** Supplied material follows **
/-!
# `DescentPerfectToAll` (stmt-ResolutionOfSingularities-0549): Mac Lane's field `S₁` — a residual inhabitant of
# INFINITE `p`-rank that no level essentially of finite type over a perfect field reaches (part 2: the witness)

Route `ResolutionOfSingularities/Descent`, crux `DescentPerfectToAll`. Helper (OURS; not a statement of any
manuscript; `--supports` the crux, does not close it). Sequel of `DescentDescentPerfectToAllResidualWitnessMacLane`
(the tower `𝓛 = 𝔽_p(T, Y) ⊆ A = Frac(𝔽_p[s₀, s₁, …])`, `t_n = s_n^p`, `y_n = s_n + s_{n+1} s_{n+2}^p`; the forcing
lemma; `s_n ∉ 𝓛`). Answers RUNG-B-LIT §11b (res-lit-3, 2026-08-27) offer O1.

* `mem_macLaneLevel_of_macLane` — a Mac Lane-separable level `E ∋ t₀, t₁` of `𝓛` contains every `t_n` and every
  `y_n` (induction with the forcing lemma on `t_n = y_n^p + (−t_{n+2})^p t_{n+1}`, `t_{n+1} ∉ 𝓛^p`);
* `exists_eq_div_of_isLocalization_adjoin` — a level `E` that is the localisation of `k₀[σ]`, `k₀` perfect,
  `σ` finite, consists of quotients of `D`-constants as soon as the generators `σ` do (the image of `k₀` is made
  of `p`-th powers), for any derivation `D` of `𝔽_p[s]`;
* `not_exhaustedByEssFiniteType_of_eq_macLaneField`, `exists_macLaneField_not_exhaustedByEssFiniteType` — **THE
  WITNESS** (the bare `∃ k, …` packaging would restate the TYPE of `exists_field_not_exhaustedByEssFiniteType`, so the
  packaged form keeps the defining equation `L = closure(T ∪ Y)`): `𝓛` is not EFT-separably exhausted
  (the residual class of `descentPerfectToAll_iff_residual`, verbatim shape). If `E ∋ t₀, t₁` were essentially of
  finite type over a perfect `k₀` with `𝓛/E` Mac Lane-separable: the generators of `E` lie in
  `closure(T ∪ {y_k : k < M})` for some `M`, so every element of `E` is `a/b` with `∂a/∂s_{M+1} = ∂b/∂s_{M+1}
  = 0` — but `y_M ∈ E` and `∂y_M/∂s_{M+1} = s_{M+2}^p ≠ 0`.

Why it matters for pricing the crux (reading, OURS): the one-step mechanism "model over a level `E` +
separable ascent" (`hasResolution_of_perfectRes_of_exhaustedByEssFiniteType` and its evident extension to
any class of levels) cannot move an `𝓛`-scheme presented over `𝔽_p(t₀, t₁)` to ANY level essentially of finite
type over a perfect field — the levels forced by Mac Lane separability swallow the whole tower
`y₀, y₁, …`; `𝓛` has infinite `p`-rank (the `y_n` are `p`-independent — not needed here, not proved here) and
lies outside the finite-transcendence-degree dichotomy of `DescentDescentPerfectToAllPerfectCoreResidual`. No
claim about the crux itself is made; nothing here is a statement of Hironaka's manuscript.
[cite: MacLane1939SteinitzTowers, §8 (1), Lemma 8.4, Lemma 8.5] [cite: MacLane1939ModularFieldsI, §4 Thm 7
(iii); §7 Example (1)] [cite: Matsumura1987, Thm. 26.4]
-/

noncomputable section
** End of Supplied material **
◆ What this task involves
Word for word, restate the lines of the data above that fall between the line holding "residual inhabitant of" and the line holding "𝔽_p(T, Y) ⊆ A", inclusive, and no other lines.

◆ Output below
# `DescentPerfectToAll` (stmt-ResolutionOfSingularities-0549): Mac Lane's field `S₁` — a residual inhabitant of
# INFINITE `p`-rank that no level essentially of finite type over a perfect field reaches (part 2: the witness)

Route `ResolutionOfSingularities/Descent`, crux `DescentPerfectToAll`. Helper (OURS; not a statement of any
manuscript; `--supports` the crux, does not close it). Sequel of `DescentDescentPerfectToAllResidualWitnessMacLane`
(the tower `𝓛 = 𝔽_p(T, Y) ⊆ A = Frac(𝔽_p[s₀, s₁, …])`, `t_n = s_n^p`, `y_n = s_n + s_{n+1} s_{n+2}^p`; the forcing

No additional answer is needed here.